Top to bottom, output the entries that follow exactly.

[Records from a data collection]
....

import Literature.NumberTheory.Transcendental.KZLogCalculusProofs
import Literature.NumberTheory.Transcendental.SemialgebraicLineDeriv
import Literature.NumberTheory.Transcendental.SemialgebraicRpow
import Literature.NumberTheory.Transcendental.KZSemialgebraicComplex
import HarnessLib
import HarnessLib.Audit

/-!
# SoloInformed — the smooth locus and the Jacobian of a semialgebraic map (COROLLARY NF.2, file C1)

Solo programme `solo-KontsevichZagierPeriods-informed`, session s247 (K-NF.2, file C1: toolkit for
density removal of the change-of-variables moves (2)).

A change-of-variables move `[σ, f] − [Φ(σ), g]` of the KZ calculus carries a `ℚ`-semialgebraic map
`Φ` with a derivative `Φ' x` *within* `σ` at every point and the density equation
`f = (g ∘ Φ) · |det Φ'|`.  To trade it for one volume-preserving map
`(x, t) ↦ (Φ x, t / |det Φ'(x)|)` between the regions under the graphs (file C2) one needs, off a
null `ℚ`-semialgebraic subset of `σ`: `Φ` smooth on an open set, `Φ' = fderiv Φ` there, and the
Jacobian determinant `x ↦ det Φ'(x)` `ℚ`-semialgebraic and smooth.  This file provides exactly that:

* `soloInformed_exists_isOpen_contDiffOn_map` — **smooth locus of a semialgebraic map**: for `Φ`
  `ℚ`-semialgebraic on `σ` there is an open `ℚ`-semialgebraic `G ⊆ σ` with `Φ` `C^∞` on `G` and
  `σ \ G` `ℚ`-semialgebraic and null (coordinatewise `KZ.exists_isOpen_contDiffOn`);
* `soloInformed_hasFDerivAt_of_hasFDerivWithinAt` — on an open `G ⊆ σ` a derivative within `σ` is
  the derivative;
* `soloInformed_isSemialgebraicFunOn_jacEntry` / `soloInformed_contDiffOn_jacEntry` — the entries
  `x ↦ (Φ' x eⱼ)ᵢ` of the Jacobian matrix are `ℚ`-semialgebraic (partial derivatives of semialgebraic
  functions, `IsSemialgebraicFunOn.fderiv_apply_single`) and smooth on `G`;
* `soloInformed_det_eq_sum_jacEntry` — Leibniz expansion of `det Φ'(x)` in the entries;
* `soloInformed_isSemialgebraicFunOn_det` / `soloInformed_contDiffOn_det` — `x ↦ det Φ'(x)` is
  `ℚ`-semialgebraic and smooth on `G`;
* `soloInformed_exists_jacobianLocus` — everything packaged for one move.

References: Bochnak–Coste–Roy, *Real algebraic geometry* (1998), §2.9 (smooth points), Prop. 2.9.1;
Basu–Pollack–Roy (2006), §3.5; this work, `paper/nl-elimination.md` COROLLARY NF.2.
-/

noncomputable section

....

* **Result of this task**:
import Literature.NumberTheory.Transcendental.KZLogCalculusProofs
import Literature.NumberTheory.Transcendental.SemialgebraicLineDeriv
import Literature.NumberTheory.Transcendental.SemialgebraicRpow
import Literature.NumberTheory.Transcendental.KZSemialgebraicComplex
import HarnessLib
import HarnessLib.Audit

/-!
# SoloInformed — the smooth locus and the Jacobian of a semialgebraic map (COROLLARY NF.2, file C1)

Solo programme `solo-KontsevichZagierPeriods-informed`, session s247 (K-NF.2, file C1: toolkit for
density removal of the change-of-variables moves (2)).

A change-of-variables move `[σ, f] − [Φ(σ), g]` of the KZ calculus carries a `ℚ`-semialgebraic map
`Φ` with a derivative `Φ' x` *within* `σ` at every point and the density equation
`f = (g ∘ Φ) · |det Φ'|`.  To trade it for one volume-preserving map
`(x, t) ↦ (Φ x, t / |det Φ'(x)|)` between the regions under the graphs (file C2) one needs, off a
null `ℚ`-semialgebraic subset of `σ`: `Φ` smooth on an open set, `Φ' = fderiv Φ` there, and the
Jacobian determinant `x ↦ det Φ'(x)` `ℚ`-semialgebraic and smooth.  This file provides exactly that:

* `soloInformed_exists_isOpen_contDiffOn_map` — **smooth locus of a semialgebraic map**: for `Φ`
  `ℚ`-semialgebraic on `σ` there is an open `ℚ`-semialgebraic `G ⊆ σ` with `Φ` `C^∞` on `G` and
  `σ \ G` `ℚ`-semialgebraic and null (coordinatewise `KZ.exists_isOpen_contDiffOn`);
* `soloInformed_hasFDerivAt_of_hasFDerivWithinAt` — on an open `G ⊆ σ` a derivative within `σ` is
  the derivative;
* `soloInformed_isSemialgebraicFunOn_jacEntry` / `soloInformed_contDiffOn_jacEntry` — the entries
  `x ↦ (Φ' x eⱼ)ᵢ` of the Jacobian matrix are `ℚ`-semialgebraic (partial derivatives of semialgebraic
  functions, `IsSemialgebraicFunOn.fderiv_apply_single`) and smooth on `G`;
* `soloInformed_det_eq_sum_jacEntry` — Leibniz expansion of `det Φ'(x)` in the entries;
* `soloInformed_isSemialgebraicFunOn_det` / `soloInformed_contDiffOn_det` — `x ↦ det Φ'(x)` is
  `ℚ`-semialgebraic and smooth on `G`;
* `soloInformed_exists_jacobianLocus` — everything packaged for one move.

References: Bochnak–Coste–Roy, *Real algebraic geometry* (1998), §2.9 (smooth points), Prop. 2.9.1;
Basu–Pollack–Roy (2006), §3.5; this work, `paper/nl-elimination.md` COROLLARY NF.2.
-/

noncomputable section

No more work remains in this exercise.